Prohibiting Price-Gouging for Generic and Off-Patent Prescription Drugs

While the unsupported price increase model described above focuses on a small number of high-cost drugs, including brand name drugs, price increases also have a significant impact in the generic market. For example, Turing Pharmaceuticals raised the price of Daraprim from $13.50 to $750 per pill in 2015.[12] This is only one egregious example:[13]

The model bill would make this type of price gouging illegal. Specifically, generic or off-patent drugs with price increases over 15 percent in a year, or over 40 percent in three years, would be referred to the state attorney general for investigation. If found to have engaged in price-gouging, a company would have to roll back the inflated prices and pay back its profits from price gouging — either directly to consumers when possible or to the state for consumer relief.[14]

States Can Combine These Strategies To Meet Their Specific Needs

A state contemplating the implementation of a PDAB or any of these newer model bills may find it effective to consider combining different elements of these bills together and creating a “hybrid” approach. For example, a state moving forward with a PDAB might consider explicitly requiring the board to consider international prices when assessing affordability or developing upper payment limits. A state could likewise incorporate the penalty provisions in the Unsupported Price Increase model bill into a PDAB as an alternative to an upper payment limit or into an anti-price gouging bill as an additional deterrent. These bills are based on similar principles and share similar goals, and a state may choose to borrow design elements from one to enhance another.

Medicaid Strategies

While the strategies discussed above present the opportunity for real savings for the commercial market and some government payers, savings to Medicaid may be limited due to the already low net prices Medicaid programs receive through the Medicaid Drug Rebate Program. Medicaid programs have developed various other notable models to realize additional savings for Medicaid, however, discussed in this section.

Spending Caps and Enhanced Negotiating Authority

In 2017, New York enacted a law that gave the Medicaid program the authority to negotiate with drug companies for supplemental rebates if drug spending is projected to exceed an annual spending limit. The law targets drugs with utilization in the top percentage of spend and/or price per claim.

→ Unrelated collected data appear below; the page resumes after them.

import Summits.RiemannHypothesis.RiemannHypothesis.Theorems.Splittings.LinearRayDipCertificateCore
import Summits.RiemannHypothesis.RiemannHypothesis.Theorems.Splittings.LinearRayTwoPoint
import HarnessLib

/-!
# The quadrature-free DIP CERTIFICATE against the linear-factor ray (route DBN, `LinearRayDipCertificate`)

Cell rh-split (D-0116 arm), ENGINE 5 (rh-splitx-eng-5 g4); route item `stmt-RiemannHypothesis-21602`
(`LinearRayDipCertificate`, LINE «QUADRATURE-FREE DIP SCHEDULE» of planner rh-idea-2), signature VERBATIM.  At a dip
(`σ = 1`: `H_0(x) > 0 > H_0(x′) ≥ −d`, `H_0″(x′) ≥ F₂`) or bump (`σ = −1`) of `H_0 = deBruijnH 0` on `[0, ∞)`, six
numbers `d, F₁, F₂, M₃, P, B` and ONE margin inequality refute `HasOnlyRealZeros (linearFactorH a)` for EVERY
`a ∈ [a₁, a₂]` (`linearRayDipCertificate`) — no quadrature of the forward average, no `a`-cells.  Proof: the core
file's lower bound (three integrations by parts + sharp cubic Taylor) for `g = σ·Re H_0^{(0)}` (derivative data
`σ·Re H_0^{(k)}` from `XiMoments` via `LinearRayFiniteReach`); every error term is monotone in `a` on `[a₁, a₂]`
(`margin_at`: `a ↦ a²e^{−aℓ}` is decreasing for `aℓ ≥ 2`), so the margin makes `σ·Q_a > 0` on `[x, x′]`
(`dip_fwdAvg_pos`) and the tree's two-point certificate `LinearRayTwoPoint.not_linearRay_of_signChange(′)` concludes.
With barrier B20 (`LinearRayFiniteReach`) this is the exact finite reach `a₂·gap < 2` of a pair; RH-free, std axioms.
HONEST LABEL: negative-side bookkeeping on the RH-STRENGTHENING linear-factor ray
(`riemannHypothesis_of_exists_linearRay`); not a splitting; nothing here bears on the truth of RH.
-/

set_option linter.dupNamespace false

noncomputable section

namespace Summit.RiemannHypothesis.RiemannHypothesis.Theorems.Splittings.LinearRayDipCertificate

open Set MeasureTheory Filter Topology intervalIntegral
open Literature.NumberTheory.LFunctions
open Literature.Barriers.RiemannHypothesis (linearFactorH)
open Summit.RiemannHypothesis.RiemannHypothesis.Theorems.Splittings.LinearRayFiniteReach
open Summit.RiemannHypothesis.RiemannHypothesis.Theorems.Splittings.LinearRayTwoPoint

/-! ## The margin is monotone in `a`; positivity of the forward average -/

/-- **Monotonicity of the margin in `a`.** On `[a₁, a₂]` with `a₁ℓ ≥ 2` every error term of the dip
certificate is bounded by its value at `a₂` (polynomial terms) or at `a₁` (`2/a` and `a²e^{−aℓ}`, the latter
decreasing for `aℓ ≥ 2`), so the margin at `(a₁, a₂)` implies the margin at `a`. [folklore] -/
theorem margin_at {a₁ a₂ a ℓ d F₁ F₂ M₃ W P B : ℝ} (ha₁ : 0 < a₁) (haℓ : 2 ≤ a₁ * ℓ) (ha : a ∈ Icc a₁ a₂)
    (hdnn : 0 ≤ d) (hF1nn : 0 ≤ F₁) (hM3nn : 0 ≤ M₃) (hW0 : 0 ≤ W) (hPB : 0 ≤ P + B)
    (hmargin : 2 * a₂ ^ 2 * d + 2 * F₁ * (a₂ + a₂ ^ 2 * W) +
      M₃ * (a₂ ^ 2 * W ^ 3 / 3 + a₂ * W ^ 2 + 2 * W + 2 / a₁) +
      2 * a₁ ^ 2 * Real.exp (-(a₁ * ℓ)) * (P + B) < F₂) :
    2 * a ^ 2 * d + 2 * F₁ * (a + a ^ 2 * W) + M₃ * (a ^ 2 * W ^ 3 / 3 + a * W ^ 2 + 2 * W + 2 / a) +
      2 * a ^ 2 * Real.exp (-(a * ℓ)) * (P + B) < F₂ := by
  have ha0 : 0 < a := lt_of_lt_of_le ha₁ ha.1
  have hpow2 : a ^ 2 ≤ a₂ ^ 2 := pow_le_pow_left₀ ha0.le ha.2 2
  have hterm1 : 2 * a ^ 2 * d ≤ 2 * a₂ ^ 2 * d :=
    mul_le_mul_of_nonneg_right (mul_le_mul_of_nonneg_left hpow2 (by norm_num)) hdnn
  have hterm2 : 2 * F₁ * (a + a ^ 2 * W) ≤ 2 * F₁ * (a₂ + a₂ ^ 2 * W) :=
    mul_le_mul_of_nonneg_left (add_le_add ha.2 (mul_le_mul_of_nonneg_right hpow2 hW0)) (by positivity)
  have hterm3 : M₃ * (a ^ 2 * W ^ 3 / 3 + a * W ^ 2 + 2 * W + 2 / a) ≤
      M₃ * (a₂ ^ 2 * W ^ 3 / 3 + a₂ * W ^ 2 + 2 * W + 2 / a₁) := by
    refine mul_le_mul_of_nonneg_left ?_ hM3nn
    have h2 : 2 / a ≤ 2 / a₁ := div_le_div_of_nonneg_left (by norm_num) ha₁ ha.1
    have hW3 : 0 ≤ W ^ 3 := by positivity
    have hW2 : 0 ≤ W ^ 2 := by positivity
    have e1 : a ^ 2 * W ^ 3 / 3 ≤ a₂ ^ 2 * W ^ 3 / 3 :=
      div_le_div_of_nonneg_right (mul_le_mul_of_nonneg_right hpow2 hW3) (by norm_num)
    have e2 : a * W ^ 2 ≤ a₂ * W ^ 2 := mul_le_mul_of_nonneg_right ha.2 hW2
    linarith
  -- a²e^{−aℓ} ≤ a₁²e^{−a₁ℓ}
  have hkey : a ^ 2 * Real.exp (-(a * ℓ)) ≤ a₁ ^ 2 * Real.exp (-(a₁ * ℓ)) := by
    have hlog : Real.log a - Real.log a₁ ≤ (a - a₁) / a₁ := by
      have h := Real.log_le_sub_one_of_pos (show 0 < a / a₁ by positivity)
      rw [Real.log_div ha0.ne' ha₁.ne'] at h
      have e : a / a₁ - 1 = (a - a₁) / a₁ := by field_simp
      linarith [e.le, e.ge]
    have h2 : 2 * ((a - a₁) / a₁) ≤ (a - a₁) * ℓ := by
      rw [show 2 * ((a - a₁) / a₁) = (a - a₁) * (2 / a₁) by ring]
      exact mul_le_mul_of_nonneg_left (by rw [div_le_iff₀ ha₁]; linarith) (by linarith [ha.1])
    have h3 : Real.log (a ^ 2 * Real.exp (-(a * ℓ))) ≤ Real.log (a₁ ^ 2 * Real.exp (-(a₁ * ℓ))) := by
      rw [Real.log_mul (by positivity) (Real.exp_pos _).ne', Real.log_mul (by positivity) (Real.exp_pos _).ne',
        Real.log_exp, Real.log_exp, Real.log_pow, Real.log_pow]
      push_cast
      linarith
    exact (Real.log_le_log_iff (by positivity) (by positivity)).1 h3
  have hterm4 : 2 * a ^ 2 * Real.exp (-(a * ℓ)) * (P + B) ≤ 2 * a₁ ^ 2 * Real.exp (-(a₁ * ℓ)) * (P + B) := by
    have := mul_le_mul_of_nonneg_right hkey hPB
    linarith
  linarith

/-- **Positivity of the forward average on `[x, x′]` from the six numbers and the margin** (abstract `C³`
function; the analytic core of the dip certificate). [folklore] -/
theorem dip_fwdAvg_pos {g g₁ g₂ g₃ : ℝ → ℝ} (hd0 : ∀ x, HasDerivAt g (g₁ x) x) (hd1 : ∀ x, HasDerivAt g₁ (g₂ x) x)
    (hd2 : ∀ x, HasDerivAt g₂ (g₃ x) x) (hc3 : Continuous g₃) {M₀ : ℝ} (hM₀ : ∀ x, |g x| ≤ M₀)
    {x x' ℓ a₁ a₂ d F₁ F₂ M₃ P B : ℝ} (hxx' : x < x') (hℓ : 0 < ℓ) (ha₁ : 0 < a₁) (haℓ : 2 ≤ a₁ * ℓ)
    (hB0 : 0 ≤ B) (hd : -d ≤ g x') (hneg : g x' < 0) (hF1 : |g₁ x'| ≤ F₁) (hF2 : F₂ ≤ g₂ x')
    (hM3 : ∀ t ∈ Icc x (x' + ℓ), |g₃ t| ≤ M₃)
    (hP : ∀ t ∈ Icc (x + ℓ) (x' + ℓ), |g t| + |g₁ t| / a₁ + |g₂ t| / a₁ ^ 2 ≤ P)
    (hB : ∀ t : ℝ, x + ℓ ≤ t → -B ≤ g t)
    (hmargin : 2 * a₂ ^ 2 * d + 2 * F₁ * (a₂ + a₂ ^ 2 * (x' - x)) +
      M₃ * (a₂ ^ 2 * (x' - x) ^ 3 / 3 + a₂ * (x' - x) ^ 2 + 2 * (x' - x) + 2 / a₁) +
      2 * a₁ ^ 2 * Real.exp (-(a₁ * ℓ)) * (P + B) < F₂)
    {a : ℝ} (ha : a ∈ Icc a₁ a₂) {s : ℝ} (hs : s ∈ Icc x x') :
    0 < ∫ t in Ioi (0:ℝ), g (s + t) * Real.exp (-(a * t)) := by
  have ha0 : 0 < a := lt_of_lt_of_le ha₁ ha.1
  have ha2 : 0 < a ^ 2 := by positivity
  set W := x' - x with hW
  have hwW : x' - s ≤ W := by rw [hW]; linarith [hs.1]
  have hw0 : 0 ≤ x' - s := by linarith [hs.2]
  have hW0 : 0 ≤ W := hw0.trans hwW
  -- nonnegativity of the data
  have hM3nn : 0 ≤ M₃ := (abs_nonneg _).trans (hM3 x' ⟨hxx'.le, by linarith⟩)
  have hF1nn : 0 ≤ F₁ := (abs_nonneg _).trans hF1
  have hdnn : 0 ≤ d := by linarith
  have hPnn : 0 ≤ P := by
    have := hP (x + ℓ) ⟨le_rfl, by linarith⟩
    have h1 : 0 ≤ |g₁ (x + ℓ)| / a₁ := by positivity
    have h2 : 0 ≤ |g₂ (x + ℓ)| / a₁ ^ 2 := by positivity
    linarith [abs_nonneg (g (x + ℓ))]
  have hPB : 0 ≤ P + B := by linarith
  have hm := margin_at ha₁ haℓ ha hdnn hF1nn hM3nn hW0 hPB hmargin
  have hF20 : 0 ≤ F₂ := by
    have h0 : 0 ≤ 2 * a ^ 2 * d := by positivity
    have h1 : 0 ≤ 2 * F₁ * (a + a ^ 2 * W) := by positivity
    have h2 : 0 ≤ M₃ * (a ^ 2 * W ^ 3 / 3 + a * W ^ 2 + 2 * W + 2 / a) := by positivity
    have h3 : 0 ≤ 2 * a ^ 2 * Real.exp (-(a * ℓ)) * (P + B) := by positivity
    linarith
  -- (1) the analytic lower bound at s
  have hM3s : ∀ t ∈ Icc s (x' + ℓ), |g₃ t| ≤ M₃ := fun t ht => hM3 t ⟨hs.1.trans ht.1, ht.2⟩
  have hPs : |g (s + ℓ)| + |g₁ (s + ℓ)| / a + |g₂ (s + ℓ)| / a ^ 2 ≤ P := by
    have h := hP (s + ℓ) ⟨by linarith [hs.1], by linarith [hs.2]⟩
    have h1 : |g₁ (s + ℓ)| / a ≤ |g₁ (s + ℓ)| / a₁ := div_le_div_of_nonneg_left (abs_nonneg _) ha₁ ha.1
    have h2 : |g₂ (s + ℓ)| / a ^ 2 ≤ |g₂ (s + ℓ)| / a₁ ^ 2 :=
      div_le_div_of_nonneg_left (abs_nonneg _) (by positivity) (pow_le_pow_left₀ ha₁.le ha.1 2)
    linarith
  have hBs : ∀ t : ℝ, s + ℓ ≤ t → -B ≤ g t := fun t ht => hB t (by linarith [hs.1])
  have hlow := fwdAvg_lower hd0 hd1 hd2 hc3 hM₀ ha0 hℓ hs.2 hM3s hPs hBs
  -- (2) the Taylor lower bound at s (with w ≤ W)
  have hM3x : ∀ t ∈ Icc s x', |g₃ t| ≤ M₃ := fun t ht => hM3s t ⟨ht.1, by linarith [ht.2]⟩
  have hT := taylor_T_lower hd0 hd1 hd2 hs.2 ha0 hM3x hd hF1 hF20 hF2
  have hTW : F₂ / (2 * a ^ 2) - d - F₁ * (1 / a + W) - M₃ * (W ^ 3 / 6 + W ^ 2 / (2 * a) + W / a ^ 2) ≤
      g s + g₁ s / a + g₂ s / a ^ 2 := by
    have h1 : F₁ * (1 / a + (x' - s)) ≤ F₁ * (1 / a + W) := mul_le_mul_of_nonneg_left (by linarith) hF1nn
    have h2 : M₃ * ((x' - s) ^ 3 / 6 + (x' - s) ^ 2 / (2 * a) + (x' - s) / a ^ 2) ≤
        M₃ * (W ^ 3 / 6 + W ^ 2 / (2 * a) + W / a ^ 2) := by
      refine mul_le_mul_of_nonneg_left ?_ hM3nn
      have e3 : (x' - s) ^ 3 ≤ W ^ 3 := pow_le_pow_left₀ hw0 hwW 3
      have e2 : (x' - s) ^ 2 ≤ W ^ 2 := pow_le_pow_left₀ hw0 hwW 2
      have e2' : (x' - s) ^ 2 / (2 * a) ≤ W ^ 2 / (2 * a) := div_le_div_of_nonneg_right e2 (by positivity)
      have e1' : (x' - s) / a ^ 2 ≤ W / a ^ 2 := div_le_div_of_nonneg_right hwW ha2.le
      linarith
    linarith
  -- (3) Y := Taylor bound − error terms; 2a²·Y = F₂ − margin(a) > 0
  set Y := F₂ / (2 * a ^ 2) - d - F₁ * (1 / a + W) - M₃ * (W ^ 3 / 6 + W ^ 2 / (2 * a) + W / a ^ 2)
      - Real.exp (-(a * ℓ)) * (P + B) - M₃ / a ^ 3 with hY
  have hYeq : 2 * a ^ 2 * Y = F₂ - (2 * a ^ 2 * d + 2 * F₁ * (a + a ^ 2 * W) +
      M₃ * (a ^ 2 * W ^ 3 / 3 + a * W ^ 2 + 2 * W + 2 / a) + 2 * a ^ 2 * Real.exp (-(a * ℓ)) * (P + B)) := by
    rw [hY]
    field_simp
    ring
  have h2a : 0 < 2 * a ^ 2 := by positivity
  have hYpos : 0 < Y := by
    have h : 0 < 2 * a ^ 2 * Y := by rw [hYeq]; linarith
    by_contra hle
    push Not at hle
    have := mul_nonpos_iff.2 (Or.inl ⟨h2a.le, hle⟩)
    linarith
  -- (4) conclude
  have hX : Y ≤ g s + g₁ s / a + g₂ s / a ^ 2 - Real.exp (-(a * ℓ)) * (P + B) - M₃ / a ^ 3 := by
    rw [hY]; linarith
  have hprod : 0 < a * ∫ t in Ioi (0:ℝ), g (s + t) * Real.exp (-(a * t)) := by linarith
  by_contra hle
  push Not at hle
  have := mul_nonpos_iff.2 (Or.inl ⟨ha0.le, hle⟩)
  linarith

/-! ## The dip certificate for `H_0` (route item `LinearRayDipCertificate`) -/

/-- **The quadrature-free dip certificate** (`stmt-RiemannHypothesis-21602`, verbatim): at a dip (`σ = 1`) or
bump (`σ = −1`) of `H_0 = deBruijnH 0` with the six certified numbers `d, F₁, F₂, M₃, P, B` and the margin
inequality, the linear-factor ray `HasOnlyRealZeros (linearFactorH a)` fails for every `a ∈ [a₁, a₂]`.
Proof: `dip_fwdAvg_pos` for `g = σ·Re H_0^{(0)}` (derivative data `σ·Re H_0^{(k)}` from `XiMoments` via
`LinearRayFiniteReach`), then the tree's two-point certificate `LinearRayTwoPoint.not_linearRay_of_signChange(′)`.
[folklore] -/
theorem linearRayDipCertificate : ∀ (σ x x' ℓ a₁ a₂ d F₁ F₂ M₃ P B : ℝ), (σ = 1 ∨ σ = -1) → 0 ≤ x → x < x' →
    0 < ℓ → 0 < a₁ → 2 ≤ a₁ * ℓ → a₁ ≤ a₂ → 0 ≤ B →
    0 < σ * (deBruijnH 0 ((x : ℝ) : ℂ)).re → σ * (deBruijnH 0 ((x' : ℝ) : ℂ)).re < 0 →
    -d ≤ σ * (deBruijnH 0 ((x' : ℝ) : ℂ)).re → |(deBruijnH0Deriv 1 ((x' : ℝ) : ℂ)).re| ≤ F₁ →
    F₂ ≤ σ * (deBruijnH0Deriv 2 ((x' : ℝ) : ℂ)).re →
    (∀ t ∈ Set.Icc x (x' + ℓ), |(deBruijnH0Deriv 3 ((t : ℝ) : ℂ)).re| ≤ M₃) →
    (∀ t ∈ Set.Icc (x + ℓ) (x' + ℓ), |(deBruijnH0Deriv 0 ((t : ℝ) : ℂ)).re| +
      |(deBruijnH0Deriv 1 ((t : ℝ) : ℂ)).re| / a₁ + |(deBruijnH0Deriv 2 ((t : ℝ) : ℂ)).re| / a₁ ^ 2 ≤ P) →
    (∀ t : ℝ, x + ℓ ≤ t → -B ≤ σ * (deBruijnH 0 ((t : ℝ) : ℂ)).re) →
    2 * a₂ ^ 2 * d + 2 * F₁ * (a₂ + a₂ ^ 2 * (x' - x)) +
      M₃ * (a₂ ^ 2 * (x' - x) ^ 3 / 3 + a₂ * (x' - x) ^ 2 + 2 * (x' - x) + 2 / a₁) +
      2 * a₁ ^ 2 * Real.exp (-(a₁ * ℓ)) * (P + B) < F₂ →
    ∀ a ∈ Set.Icc a₁ a₂, ¬ HasOnlyRealZeros (linearFactorH a) := by
  intro σ x x' ℓ a₁ a₂ d F₁ F₂ M₃ P B hσ hx hxx' hℓ ha₁ haℓ h12 hB0 hHx hHx' hd hF1 hF2 hM3 hP hB hmargin a ha
  have ha0 : 0 < a := lt_of_lt_of_le ha₁ ha.1
  have hσabs : |σ| = 1 := by rcases hσ with rfl | rfl <;> norm_num
  have hσsq : σ * σ = 1 := by rcases hσ with rfl | rfl <;> norm_num
  -- the derivative data g_k = σ · Re H_0^{(k)}
  set g : ℝ → ℝ := fun t => σ * (deBruijnH0Deriv 0 (t : ℂ)).re with hg
  set g₁ : ℝ → ℝ := fun t => σ * (deBruijnH0Deriv 1 (t : ℂ)).re with hg₁
  set g₂ : ℝ → ℝ := fun t => σ * (deBruijnH0Deriv 2 (t : ℂ)).re with hg₂
  set g₃ : ℝ → ℝ := fun t => σ * (deBruijnH0Deriv 3 (t : ℂ)).re with hg₃
  have hd0 : ∀ t, HasDerivAt g (g₁ t) t := fun t => (hasDerivAt_re_deBruijnH0Deriv 0 t).const_mul σ
  have hd1 : ∀ t, HasDerivAt g₁ (g₂ t) t := fun t => (hasDerivAt_re_deBruijnH0Deriv 1 t).const_mul σ
  have hd2 : ∀ t, HasDerivAt g₂ (g₃ t) t := fun t => (hasDerivAt_re_deBruijnH0Deriv 2 t).const_mul σ
  have hc3 : Continuous g₃ := continuous_const.mul (continuous_re_deBruijnH0Deriv 3)
  have habsσ : ∀ (k : ℕ) (t : ℝ), |σ * (deBruijnH0Deriv k (t : ℂ)).re| = |(deBruijnH0Deriv k (t : ℂ)).re| := by
    intro k t; rw [abs_mul, hσabs, one_mul]
  have hM₀ : ∀ t, |g t| ≤ 6 * ∫ u in Ioi (0:ℝ), deBruijnHBound 0 1 u := by
    intro t; rw [hg]; dsimp only; rw [habsσ]; exact abs_re_deBruijnH0Deriv_le_six (by norm_num) t
  -- H_0 = H_0^{(0)} on the real axis
  have hH : ∀ t : ℝ, (deBruijnH 0 ((t : ℝ) : ℂ)).re = (deBruijnH0Deriv 0 ((t : ℝ) : ℂ)).re := fun t =>
    (re_deBruijnH_derivs t).1
  -- hypotheses for the abstract lemma
  have hd' : -d ≤ g x' := by rw [hg]; dsimp only; rw [← hH]; exact hd
  have hneg' : g x' < 0 := by rw [hg]; dsimp only; rw [← hH]; exact hHx'
  have hF1' : |g₁ x'| ≤ F₁ := by rw [hg₁]; dsimp only; rw [habsσ]; exact hF1
  have hF2' : F₂ ≤ g₂ x' := hF2
  have hM3' : ∀ t ∈ Icc x (x' + ℓ), |g₃ t| ≤ M₃ := fun t ht => by
    rw [hg₃]; dsimp only; rw [habsσ]; exact hM3 t ht
  have hP' : ∀ t ∈ Icc (x + ℓ) (x' + ℓ), |g t| + |g₁ t| / a₁ + |g₂ t| / a₁ ^ 2 ≤ P := fun t ht => by
    rw [hg, hg₁, hg₂]; dsimp only; rw [habsσ, habsσ, habsσ]; exact hP t ht
  have hB' : ∀ t : ℝ, x + ℓ ≤ t → -B ≤ g t := fun t ht => by
    rw [hg]; dsimp only; rw [← hH]; exact hB t ht
  -- positivity of σ · Re Q_a on [x, x']
  have hpos : ∀ s ∈ Icc x x', 0 < σ * (∫ y in Ioi (0 : ℝ), deBruijnH 0 ((s : ℂ) + y) * (Real.exp (-(a * y)) : ℂ)).re := by
    intro s hs
    have h := dip_fwdAvg_pos hd0 hd1 hd2 hc3 hM₀ hxx' hℓ ha₁ haℓ hB0 hd' hneg' hF1' hF2' hM3' hP' hB' hmargin ha hs
    rw [re_fwdAvg_eq s ha0, ← MeasureTheory.integral_const_mul]
    have e : (fun t : ℝ => g (s + t) * Real.exp (-(a * t))) =
        fun t : ℝ => σ * ((deBruijnH0Deriv 0 ((s + t : ℝ) : ℂ)).re * Real.exp (-(a * t))) := by
      funext t; rw [hg]; dsimp only; ring
    rw [e] at h
    exact h
  rcases hσ with rfl | rfl
  · -- dip: Q_a > 0 on [x, x'], H_0(x) > 0 > H_0(x')
    refine not_linearRay_of_signChange ha0 hx hxx'.le (fun s hs => by simpa using hpos s hs) ?_ ?_
    · simpa using hHx
    · simpa using hHx'
  · -- bump: Q_a < 0 on [x, x'], H_0(x) < 0 < H_0(x')
    refine not_linearRay_of_signChange' ha0 hx hxx'.le (fun s hs => by have := hpos s hs; linarith) ?_ ?_
    · linarith
    · linarith

end Summit.RiemannHypothesis.RiemannHypothesis.Theorems.Splittings.LinearRayDipCertificate

end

If the state is unable to reach an agreement with a manufacturer, a drug may be referred to the Drug Utilization Review Board (DURB), which then conducts a value assessment of the product. When conducting a value assessment, the DURB can consider a drug’s affordability and net cost to Medicaid, value-based pricing, significant price increases, and/or the proportionality of price to therapeutic benefit. A state plan amendment was not required to implement the spending cap legislation.

Since New York’s law went into effect in 2018 through 2021, the state Medicaid program has negotiated over 50 new supplemental rebate contracts with manufacturers, which have generated over $500 million in new supplemental rebates. The DURB used value-based pricing benchmarks from ICER to guide the state department of health on target supplemental rebates for two drugs and used domestic reference pricing for a third drug that had two biosimilars on the market.

In 2019, the state expanded this effort by enacting a law that authorizes the department of health to identify and negotiate enhanced rebates for newly launched high-cost drugs or drugs with significant price increases over a 12-month period. This gives the DURB the ability to review drugs that pose an affordability challenge even before the drug pierces the spending cap.

Massachusetts has a program similar to New York’s that enables enhanced negotiating authority within its Medicaid program. If an agreement cannot be reached and the drug exceeds certain price thresholds, the drug can be referred to the Massachusetts Health Policy Commission (HPC) for review. As of September 1, 2021, this approach has been successful in reaching agreements on supplemental rebate contracts with 14 manufacturers on 46 drugs with a total annual value of $159 million without the need for HPC review. Both New York and Massachusetts have been successful in achieving additional rebates and reducing spending growth without limiting access to high-cost drugs, in part because they already have the necessary infrastructure in place to conduct affordability reviews.

Stronger Contracting with Pharmacy Benefit Managers 

Over the past five years, lawmakers have frequently targeted pharmacy benefit managers (PBMs) as one of the entities in the drug supply chain contributing to higher costs. PBMs were originally intended to help keep costs down by negotiating lower prices and rebates on behalf of insurers. Now some states are concerned that PBMs have become profit centers for commercial payers and large pharmacy chains[16] and are contributing to higher costs paid by consumers at the pharmacy counter. There is also concern that PBM practices have contributed to the closure of local independent pharmacies.[17] As PBMs have become more significant players in the prescription drug payment and distribution system, the lack of transparency with respect to their business practices has become more concerning to state policymakers.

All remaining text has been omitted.